**Prompt:**
Would you quote the material below from its first line through the line containing "row's certificates). Conclusion", exactly and with both ends included?

=-=-=

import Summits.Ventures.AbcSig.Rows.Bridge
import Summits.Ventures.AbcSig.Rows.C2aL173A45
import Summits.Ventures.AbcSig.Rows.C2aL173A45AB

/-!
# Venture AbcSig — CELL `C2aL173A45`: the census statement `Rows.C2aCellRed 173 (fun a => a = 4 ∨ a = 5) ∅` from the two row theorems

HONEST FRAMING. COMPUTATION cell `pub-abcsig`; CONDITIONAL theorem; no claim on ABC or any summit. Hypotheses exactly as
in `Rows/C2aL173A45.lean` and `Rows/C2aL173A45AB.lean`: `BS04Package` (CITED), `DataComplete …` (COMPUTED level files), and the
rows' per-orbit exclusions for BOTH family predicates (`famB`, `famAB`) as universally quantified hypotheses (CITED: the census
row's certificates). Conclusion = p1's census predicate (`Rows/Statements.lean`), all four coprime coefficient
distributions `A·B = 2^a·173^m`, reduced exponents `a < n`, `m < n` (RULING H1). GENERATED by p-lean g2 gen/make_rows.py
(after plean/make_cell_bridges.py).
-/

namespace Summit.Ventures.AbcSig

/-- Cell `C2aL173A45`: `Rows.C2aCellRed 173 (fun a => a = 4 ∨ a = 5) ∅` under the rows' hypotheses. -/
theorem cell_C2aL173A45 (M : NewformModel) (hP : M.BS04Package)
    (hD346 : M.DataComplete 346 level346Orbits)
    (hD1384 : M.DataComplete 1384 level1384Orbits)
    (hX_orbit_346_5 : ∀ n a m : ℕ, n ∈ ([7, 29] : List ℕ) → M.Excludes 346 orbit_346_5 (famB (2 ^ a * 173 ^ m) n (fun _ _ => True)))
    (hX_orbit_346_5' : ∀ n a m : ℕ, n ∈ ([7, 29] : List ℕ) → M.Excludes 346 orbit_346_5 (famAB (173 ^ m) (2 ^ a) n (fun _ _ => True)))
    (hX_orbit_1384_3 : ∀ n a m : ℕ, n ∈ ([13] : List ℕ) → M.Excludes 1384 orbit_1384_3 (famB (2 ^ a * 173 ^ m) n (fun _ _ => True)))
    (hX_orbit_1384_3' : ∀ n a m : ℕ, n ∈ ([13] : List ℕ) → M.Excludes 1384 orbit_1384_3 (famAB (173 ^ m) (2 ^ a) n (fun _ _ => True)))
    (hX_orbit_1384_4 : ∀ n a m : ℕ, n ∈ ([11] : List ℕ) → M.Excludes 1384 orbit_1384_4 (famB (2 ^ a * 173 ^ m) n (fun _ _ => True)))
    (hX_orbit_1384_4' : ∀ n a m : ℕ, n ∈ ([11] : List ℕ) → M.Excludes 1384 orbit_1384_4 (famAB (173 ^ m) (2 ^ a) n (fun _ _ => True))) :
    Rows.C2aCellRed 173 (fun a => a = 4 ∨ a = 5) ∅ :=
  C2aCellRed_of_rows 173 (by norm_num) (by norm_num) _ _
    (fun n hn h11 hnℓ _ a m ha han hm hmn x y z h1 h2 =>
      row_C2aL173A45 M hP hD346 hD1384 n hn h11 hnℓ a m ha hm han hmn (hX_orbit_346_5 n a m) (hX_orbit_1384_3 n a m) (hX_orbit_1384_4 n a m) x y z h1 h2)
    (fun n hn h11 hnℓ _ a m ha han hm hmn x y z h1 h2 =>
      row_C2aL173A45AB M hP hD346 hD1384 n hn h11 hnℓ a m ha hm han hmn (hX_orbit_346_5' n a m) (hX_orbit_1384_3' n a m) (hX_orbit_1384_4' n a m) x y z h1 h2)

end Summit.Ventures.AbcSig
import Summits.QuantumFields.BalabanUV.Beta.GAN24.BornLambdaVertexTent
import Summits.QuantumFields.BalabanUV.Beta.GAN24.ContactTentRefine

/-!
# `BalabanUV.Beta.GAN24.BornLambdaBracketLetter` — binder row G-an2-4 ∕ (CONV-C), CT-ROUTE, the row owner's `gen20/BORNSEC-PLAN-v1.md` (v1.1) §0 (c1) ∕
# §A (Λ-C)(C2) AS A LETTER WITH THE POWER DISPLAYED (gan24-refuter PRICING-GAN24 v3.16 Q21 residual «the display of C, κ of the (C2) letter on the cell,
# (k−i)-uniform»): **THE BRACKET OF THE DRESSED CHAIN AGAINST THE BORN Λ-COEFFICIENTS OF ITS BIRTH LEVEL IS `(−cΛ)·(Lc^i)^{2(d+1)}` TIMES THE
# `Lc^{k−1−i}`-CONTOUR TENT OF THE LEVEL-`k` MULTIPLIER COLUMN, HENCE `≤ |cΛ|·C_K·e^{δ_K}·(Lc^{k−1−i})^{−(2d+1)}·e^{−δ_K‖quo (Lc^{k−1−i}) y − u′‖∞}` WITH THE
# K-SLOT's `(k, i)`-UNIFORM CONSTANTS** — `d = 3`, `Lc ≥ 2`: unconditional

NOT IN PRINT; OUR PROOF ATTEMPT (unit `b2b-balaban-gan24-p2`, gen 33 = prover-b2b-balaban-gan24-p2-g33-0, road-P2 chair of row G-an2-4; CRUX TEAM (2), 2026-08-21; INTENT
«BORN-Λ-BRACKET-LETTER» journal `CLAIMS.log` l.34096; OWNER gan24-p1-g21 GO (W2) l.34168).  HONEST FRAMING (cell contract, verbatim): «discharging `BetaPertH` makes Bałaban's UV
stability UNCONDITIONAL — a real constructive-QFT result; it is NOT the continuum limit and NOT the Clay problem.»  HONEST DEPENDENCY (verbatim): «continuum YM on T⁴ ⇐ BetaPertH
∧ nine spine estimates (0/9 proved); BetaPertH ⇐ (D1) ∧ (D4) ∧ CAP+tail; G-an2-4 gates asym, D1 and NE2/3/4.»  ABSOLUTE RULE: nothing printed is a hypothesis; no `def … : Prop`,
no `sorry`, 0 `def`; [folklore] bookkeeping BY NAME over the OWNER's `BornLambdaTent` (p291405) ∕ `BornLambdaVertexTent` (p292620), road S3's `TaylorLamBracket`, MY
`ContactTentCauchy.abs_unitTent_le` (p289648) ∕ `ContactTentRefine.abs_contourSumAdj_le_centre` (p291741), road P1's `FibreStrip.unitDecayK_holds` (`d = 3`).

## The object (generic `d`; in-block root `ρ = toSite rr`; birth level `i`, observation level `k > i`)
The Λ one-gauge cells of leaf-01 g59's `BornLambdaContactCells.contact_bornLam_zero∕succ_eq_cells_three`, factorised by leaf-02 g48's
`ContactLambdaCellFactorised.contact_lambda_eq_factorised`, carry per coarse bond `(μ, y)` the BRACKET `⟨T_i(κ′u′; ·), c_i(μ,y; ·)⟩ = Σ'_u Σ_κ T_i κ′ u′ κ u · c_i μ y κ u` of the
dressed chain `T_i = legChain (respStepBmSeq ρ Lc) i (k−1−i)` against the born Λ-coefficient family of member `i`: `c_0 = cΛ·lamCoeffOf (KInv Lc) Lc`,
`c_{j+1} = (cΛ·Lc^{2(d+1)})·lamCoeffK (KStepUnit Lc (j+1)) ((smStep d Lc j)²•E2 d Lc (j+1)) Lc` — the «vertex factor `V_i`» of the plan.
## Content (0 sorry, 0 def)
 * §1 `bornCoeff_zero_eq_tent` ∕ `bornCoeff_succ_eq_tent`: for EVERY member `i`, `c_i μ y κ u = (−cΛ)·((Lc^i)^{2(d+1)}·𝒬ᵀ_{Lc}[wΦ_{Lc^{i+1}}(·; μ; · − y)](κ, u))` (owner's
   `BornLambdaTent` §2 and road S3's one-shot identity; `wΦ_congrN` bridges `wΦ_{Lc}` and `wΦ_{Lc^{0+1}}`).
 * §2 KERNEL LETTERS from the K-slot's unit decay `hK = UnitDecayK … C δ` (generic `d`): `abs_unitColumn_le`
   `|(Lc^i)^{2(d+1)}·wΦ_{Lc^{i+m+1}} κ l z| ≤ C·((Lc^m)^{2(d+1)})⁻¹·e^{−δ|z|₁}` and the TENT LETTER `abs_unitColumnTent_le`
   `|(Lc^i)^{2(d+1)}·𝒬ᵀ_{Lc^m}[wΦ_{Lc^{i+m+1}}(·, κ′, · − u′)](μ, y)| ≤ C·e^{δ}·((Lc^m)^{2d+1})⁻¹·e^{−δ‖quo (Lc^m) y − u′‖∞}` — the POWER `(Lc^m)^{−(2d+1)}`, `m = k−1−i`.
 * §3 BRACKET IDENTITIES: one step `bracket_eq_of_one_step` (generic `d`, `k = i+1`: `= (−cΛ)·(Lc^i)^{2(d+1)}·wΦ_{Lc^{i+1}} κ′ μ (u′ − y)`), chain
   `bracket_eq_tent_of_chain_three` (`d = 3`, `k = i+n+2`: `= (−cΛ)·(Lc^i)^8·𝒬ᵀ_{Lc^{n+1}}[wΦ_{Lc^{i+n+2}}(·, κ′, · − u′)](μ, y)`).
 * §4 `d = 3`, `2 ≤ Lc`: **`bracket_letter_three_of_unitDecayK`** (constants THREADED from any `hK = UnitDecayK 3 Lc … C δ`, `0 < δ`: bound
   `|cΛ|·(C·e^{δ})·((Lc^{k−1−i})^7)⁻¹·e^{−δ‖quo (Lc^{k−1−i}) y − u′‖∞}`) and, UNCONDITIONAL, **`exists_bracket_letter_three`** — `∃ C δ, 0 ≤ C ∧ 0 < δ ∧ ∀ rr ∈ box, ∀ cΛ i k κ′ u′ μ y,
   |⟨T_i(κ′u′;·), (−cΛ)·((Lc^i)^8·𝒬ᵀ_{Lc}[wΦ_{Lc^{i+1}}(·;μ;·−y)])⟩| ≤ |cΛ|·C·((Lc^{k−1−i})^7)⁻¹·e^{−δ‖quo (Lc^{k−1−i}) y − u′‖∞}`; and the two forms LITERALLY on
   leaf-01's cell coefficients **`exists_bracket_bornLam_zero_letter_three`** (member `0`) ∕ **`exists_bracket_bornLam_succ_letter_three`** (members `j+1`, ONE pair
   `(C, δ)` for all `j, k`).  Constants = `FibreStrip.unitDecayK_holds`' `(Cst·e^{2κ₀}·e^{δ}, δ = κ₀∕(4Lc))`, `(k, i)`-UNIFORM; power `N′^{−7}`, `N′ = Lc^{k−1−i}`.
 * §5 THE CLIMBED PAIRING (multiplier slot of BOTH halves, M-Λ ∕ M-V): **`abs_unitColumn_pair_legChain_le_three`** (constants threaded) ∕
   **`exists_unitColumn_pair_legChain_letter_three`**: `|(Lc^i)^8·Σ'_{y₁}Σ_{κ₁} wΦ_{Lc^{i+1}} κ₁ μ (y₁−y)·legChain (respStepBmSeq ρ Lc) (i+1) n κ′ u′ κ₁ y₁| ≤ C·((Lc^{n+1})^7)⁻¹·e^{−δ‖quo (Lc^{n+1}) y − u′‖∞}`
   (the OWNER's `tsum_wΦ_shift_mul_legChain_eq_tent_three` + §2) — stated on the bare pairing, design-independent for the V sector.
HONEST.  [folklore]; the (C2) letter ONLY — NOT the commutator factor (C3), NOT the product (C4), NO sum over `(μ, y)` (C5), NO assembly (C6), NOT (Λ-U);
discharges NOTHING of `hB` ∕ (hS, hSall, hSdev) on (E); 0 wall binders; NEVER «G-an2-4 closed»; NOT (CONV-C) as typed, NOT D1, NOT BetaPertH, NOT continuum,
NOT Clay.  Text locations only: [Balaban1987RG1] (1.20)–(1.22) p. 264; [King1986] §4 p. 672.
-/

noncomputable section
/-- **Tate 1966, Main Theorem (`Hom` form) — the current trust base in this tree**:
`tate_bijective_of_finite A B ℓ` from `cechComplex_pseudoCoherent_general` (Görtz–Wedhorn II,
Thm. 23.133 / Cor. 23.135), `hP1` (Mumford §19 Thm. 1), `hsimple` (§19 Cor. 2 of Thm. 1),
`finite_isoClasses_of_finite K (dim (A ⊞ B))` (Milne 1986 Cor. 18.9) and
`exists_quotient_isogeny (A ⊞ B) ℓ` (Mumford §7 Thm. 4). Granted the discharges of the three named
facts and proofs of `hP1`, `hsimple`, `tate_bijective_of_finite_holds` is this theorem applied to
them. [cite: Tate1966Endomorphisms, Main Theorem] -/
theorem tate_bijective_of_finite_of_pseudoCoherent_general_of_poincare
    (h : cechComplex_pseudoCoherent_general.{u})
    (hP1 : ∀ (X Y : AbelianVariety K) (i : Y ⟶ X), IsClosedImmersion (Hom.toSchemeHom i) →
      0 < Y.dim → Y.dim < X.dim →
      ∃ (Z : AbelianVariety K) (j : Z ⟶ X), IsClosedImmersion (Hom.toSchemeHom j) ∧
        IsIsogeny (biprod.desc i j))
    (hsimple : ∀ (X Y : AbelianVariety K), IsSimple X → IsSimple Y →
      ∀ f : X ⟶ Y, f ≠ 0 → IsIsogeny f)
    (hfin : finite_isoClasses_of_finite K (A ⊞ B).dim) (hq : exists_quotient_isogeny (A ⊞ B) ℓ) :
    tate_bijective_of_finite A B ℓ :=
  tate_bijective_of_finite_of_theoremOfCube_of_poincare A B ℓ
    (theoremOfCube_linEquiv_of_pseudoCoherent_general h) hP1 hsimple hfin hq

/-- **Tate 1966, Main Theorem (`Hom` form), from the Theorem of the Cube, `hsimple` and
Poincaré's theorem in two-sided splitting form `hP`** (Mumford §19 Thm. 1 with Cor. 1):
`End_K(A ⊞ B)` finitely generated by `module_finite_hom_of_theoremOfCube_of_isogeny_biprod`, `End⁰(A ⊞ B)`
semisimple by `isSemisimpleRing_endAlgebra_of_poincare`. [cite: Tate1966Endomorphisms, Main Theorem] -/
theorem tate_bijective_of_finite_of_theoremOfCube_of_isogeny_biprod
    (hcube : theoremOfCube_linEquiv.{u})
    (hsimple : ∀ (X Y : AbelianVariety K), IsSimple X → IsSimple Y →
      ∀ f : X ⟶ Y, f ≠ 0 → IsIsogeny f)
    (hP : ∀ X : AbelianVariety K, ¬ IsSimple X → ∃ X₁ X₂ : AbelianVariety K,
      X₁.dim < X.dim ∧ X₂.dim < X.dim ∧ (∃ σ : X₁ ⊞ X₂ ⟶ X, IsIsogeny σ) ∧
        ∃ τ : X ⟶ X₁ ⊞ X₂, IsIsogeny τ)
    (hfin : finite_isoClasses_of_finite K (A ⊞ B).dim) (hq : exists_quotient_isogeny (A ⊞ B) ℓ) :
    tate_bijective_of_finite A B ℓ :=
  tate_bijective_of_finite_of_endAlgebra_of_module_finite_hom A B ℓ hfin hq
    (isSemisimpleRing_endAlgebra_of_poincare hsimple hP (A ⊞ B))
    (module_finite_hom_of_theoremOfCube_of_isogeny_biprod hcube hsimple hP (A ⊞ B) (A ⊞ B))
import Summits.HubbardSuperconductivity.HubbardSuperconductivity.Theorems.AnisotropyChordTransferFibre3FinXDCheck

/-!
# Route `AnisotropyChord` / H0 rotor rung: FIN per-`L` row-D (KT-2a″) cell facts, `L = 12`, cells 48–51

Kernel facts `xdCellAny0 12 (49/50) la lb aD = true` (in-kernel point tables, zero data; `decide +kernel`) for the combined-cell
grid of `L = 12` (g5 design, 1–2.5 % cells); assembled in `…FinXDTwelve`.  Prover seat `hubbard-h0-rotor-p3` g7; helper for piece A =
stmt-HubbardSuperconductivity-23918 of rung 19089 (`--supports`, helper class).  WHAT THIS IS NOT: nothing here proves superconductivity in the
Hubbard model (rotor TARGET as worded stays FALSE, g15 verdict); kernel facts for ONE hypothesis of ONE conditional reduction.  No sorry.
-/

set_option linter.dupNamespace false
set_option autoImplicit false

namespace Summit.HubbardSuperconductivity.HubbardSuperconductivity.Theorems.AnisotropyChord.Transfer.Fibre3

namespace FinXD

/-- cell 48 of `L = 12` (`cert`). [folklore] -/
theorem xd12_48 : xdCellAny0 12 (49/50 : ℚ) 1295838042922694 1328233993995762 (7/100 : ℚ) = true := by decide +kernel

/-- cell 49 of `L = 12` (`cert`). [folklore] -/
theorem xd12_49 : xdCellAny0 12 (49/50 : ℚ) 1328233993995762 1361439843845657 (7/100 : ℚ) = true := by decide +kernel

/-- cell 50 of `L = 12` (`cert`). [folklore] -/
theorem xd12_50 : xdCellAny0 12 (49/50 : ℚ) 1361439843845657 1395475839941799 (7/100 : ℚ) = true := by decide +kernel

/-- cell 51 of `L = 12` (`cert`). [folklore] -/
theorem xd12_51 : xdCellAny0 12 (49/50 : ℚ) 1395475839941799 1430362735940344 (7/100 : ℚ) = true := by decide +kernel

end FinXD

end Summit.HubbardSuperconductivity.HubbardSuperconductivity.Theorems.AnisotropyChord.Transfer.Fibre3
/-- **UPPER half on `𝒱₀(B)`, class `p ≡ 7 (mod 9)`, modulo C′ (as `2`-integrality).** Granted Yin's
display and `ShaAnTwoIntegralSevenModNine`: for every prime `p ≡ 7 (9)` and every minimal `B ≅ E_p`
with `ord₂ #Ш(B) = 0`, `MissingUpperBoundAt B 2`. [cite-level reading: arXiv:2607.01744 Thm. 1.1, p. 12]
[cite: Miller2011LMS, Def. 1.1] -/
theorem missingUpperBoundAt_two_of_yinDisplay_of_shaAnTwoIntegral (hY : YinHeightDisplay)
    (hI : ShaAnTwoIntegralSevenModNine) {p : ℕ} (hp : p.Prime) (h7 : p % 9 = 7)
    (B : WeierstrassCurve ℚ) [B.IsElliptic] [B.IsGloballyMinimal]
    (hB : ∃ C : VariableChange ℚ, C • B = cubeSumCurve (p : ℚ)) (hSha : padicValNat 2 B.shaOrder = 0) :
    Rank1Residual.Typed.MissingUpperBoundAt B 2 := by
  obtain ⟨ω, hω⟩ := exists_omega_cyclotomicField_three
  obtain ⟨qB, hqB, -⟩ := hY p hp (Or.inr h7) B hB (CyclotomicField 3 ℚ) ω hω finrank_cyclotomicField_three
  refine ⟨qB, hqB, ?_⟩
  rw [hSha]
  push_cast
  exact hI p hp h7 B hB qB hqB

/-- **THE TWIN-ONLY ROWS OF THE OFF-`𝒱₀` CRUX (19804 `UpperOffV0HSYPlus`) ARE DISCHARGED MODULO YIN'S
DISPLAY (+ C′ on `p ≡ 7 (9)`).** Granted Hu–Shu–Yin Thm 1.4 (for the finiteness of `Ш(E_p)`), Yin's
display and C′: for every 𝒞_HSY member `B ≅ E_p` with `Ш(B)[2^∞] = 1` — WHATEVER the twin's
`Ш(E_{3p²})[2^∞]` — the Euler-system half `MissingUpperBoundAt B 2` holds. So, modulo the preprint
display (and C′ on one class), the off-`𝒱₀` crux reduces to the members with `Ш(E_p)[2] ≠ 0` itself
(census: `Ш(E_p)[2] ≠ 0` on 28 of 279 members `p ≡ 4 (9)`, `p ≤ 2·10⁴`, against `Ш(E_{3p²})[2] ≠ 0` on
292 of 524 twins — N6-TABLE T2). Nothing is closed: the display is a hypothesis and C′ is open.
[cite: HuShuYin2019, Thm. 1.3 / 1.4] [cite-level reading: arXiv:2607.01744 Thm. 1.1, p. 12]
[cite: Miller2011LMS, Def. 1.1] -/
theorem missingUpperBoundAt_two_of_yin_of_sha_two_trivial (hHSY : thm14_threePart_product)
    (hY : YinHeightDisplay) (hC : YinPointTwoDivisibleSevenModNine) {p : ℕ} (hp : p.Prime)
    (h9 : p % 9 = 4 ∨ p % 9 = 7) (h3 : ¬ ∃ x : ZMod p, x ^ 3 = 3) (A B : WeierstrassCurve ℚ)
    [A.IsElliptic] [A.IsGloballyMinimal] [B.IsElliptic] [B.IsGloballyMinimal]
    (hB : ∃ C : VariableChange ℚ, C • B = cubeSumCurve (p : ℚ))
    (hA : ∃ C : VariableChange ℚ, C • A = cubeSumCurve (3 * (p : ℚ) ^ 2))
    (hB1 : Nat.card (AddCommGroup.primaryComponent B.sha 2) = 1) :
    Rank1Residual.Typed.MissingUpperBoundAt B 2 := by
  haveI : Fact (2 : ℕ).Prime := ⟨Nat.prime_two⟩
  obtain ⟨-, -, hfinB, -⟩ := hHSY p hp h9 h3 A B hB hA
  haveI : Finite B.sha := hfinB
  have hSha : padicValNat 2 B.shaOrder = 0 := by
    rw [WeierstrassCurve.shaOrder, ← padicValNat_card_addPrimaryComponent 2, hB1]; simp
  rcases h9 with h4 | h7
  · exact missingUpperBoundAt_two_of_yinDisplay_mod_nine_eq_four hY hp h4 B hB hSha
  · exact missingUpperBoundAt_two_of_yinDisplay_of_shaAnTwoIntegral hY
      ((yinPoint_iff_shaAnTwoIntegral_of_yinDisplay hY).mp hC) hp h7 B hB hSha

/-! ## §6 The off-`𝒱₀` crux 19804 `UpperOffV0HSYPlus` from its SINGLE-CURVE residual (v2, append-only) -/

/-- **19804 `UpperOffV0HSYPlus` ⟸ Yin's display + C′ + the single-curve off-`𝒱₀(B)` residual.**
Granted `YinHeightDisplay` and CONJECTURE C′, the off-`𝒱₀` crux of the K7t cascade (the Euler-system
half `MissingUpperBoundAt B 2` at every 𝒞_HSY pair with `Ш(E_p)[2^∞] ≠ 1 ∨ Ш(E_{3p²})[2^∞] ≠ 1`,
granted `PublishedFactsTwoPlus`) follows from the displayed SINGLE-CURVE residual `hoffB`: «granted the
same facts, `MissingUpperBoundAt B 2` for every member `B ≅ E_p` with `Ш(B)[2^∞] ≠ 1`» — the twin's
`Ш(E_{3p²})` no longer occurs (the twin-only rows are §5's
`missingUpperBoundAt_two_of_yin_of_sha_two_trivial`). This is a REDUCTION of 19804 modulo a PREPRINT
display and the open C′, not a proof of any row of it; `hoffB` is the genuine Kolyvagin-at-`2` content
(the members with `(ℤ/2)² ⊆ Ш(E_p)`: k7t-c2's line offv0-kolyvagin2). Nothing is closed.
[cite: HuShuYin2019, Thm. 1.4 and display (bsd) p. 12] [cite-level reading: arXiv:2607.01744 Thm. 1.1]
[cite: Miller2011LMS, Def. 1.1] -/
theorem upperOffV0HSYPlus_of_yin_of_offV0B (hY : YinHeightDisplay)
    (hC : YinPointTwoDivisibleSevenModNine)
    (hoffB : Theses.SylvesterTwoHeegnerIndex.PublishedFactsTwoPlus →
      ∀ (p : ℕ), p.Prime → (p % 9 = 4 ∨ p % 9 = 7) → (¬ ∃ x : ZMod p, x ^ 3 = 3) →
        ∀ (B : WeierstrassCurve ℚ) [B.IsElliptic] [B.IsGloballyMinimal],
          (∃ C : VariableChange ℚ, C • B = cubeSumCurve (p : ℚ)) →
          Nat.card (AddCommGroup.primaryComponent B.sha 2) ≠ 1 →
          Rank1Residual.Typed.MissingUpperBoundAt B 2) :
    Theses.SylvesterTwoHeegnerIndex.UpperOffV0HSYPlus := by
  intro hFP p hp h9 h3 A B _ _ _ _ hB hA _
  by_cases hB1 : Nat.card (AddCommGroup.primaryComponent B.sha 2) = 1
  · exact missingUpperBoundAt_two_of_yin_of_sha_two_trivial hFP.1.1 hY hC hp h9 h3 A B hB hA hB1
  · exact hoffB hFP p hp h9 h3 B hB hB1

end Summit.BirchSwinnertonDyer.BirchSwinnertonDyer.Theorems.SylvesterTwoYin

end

=-=-=

**Task result:**
import Summits.Ventures.AbcSig.Rows.Bridge
import Summits.Ventures.AbcSig.Rows.C2aL173A45
import Summits.Ventures.AbcSig.Rows.C2aL173A45AB

/-!
# Venture AbcSig — CELL `C2aL173A45`: the census statement `Rows.C2aCellRed 173 (fun a => a = 4 ∨ a = 5) ∅` from the two row theorems

HONEST FRAMING. COMPUTATION cell `pub-abcsig`; CONDITIONAL theorem; no claim on ABC or any summit. Hypotheses exactly as
in `Rows/C2aL173A45.lean` and `Rows/C2aL173A45AB.lean`: `BS04Package` (CITED), `DataComplete …` (COMPUTED level files), and the
rows' per-orbit exclusions for BOTH family predicates (`famB`, `famAB`) as universally quantified hypotheses (CITED: the census
row's certificates). Conclusion = p1's census predicate (`Rows/Statements.lean`), all four coprime coefficient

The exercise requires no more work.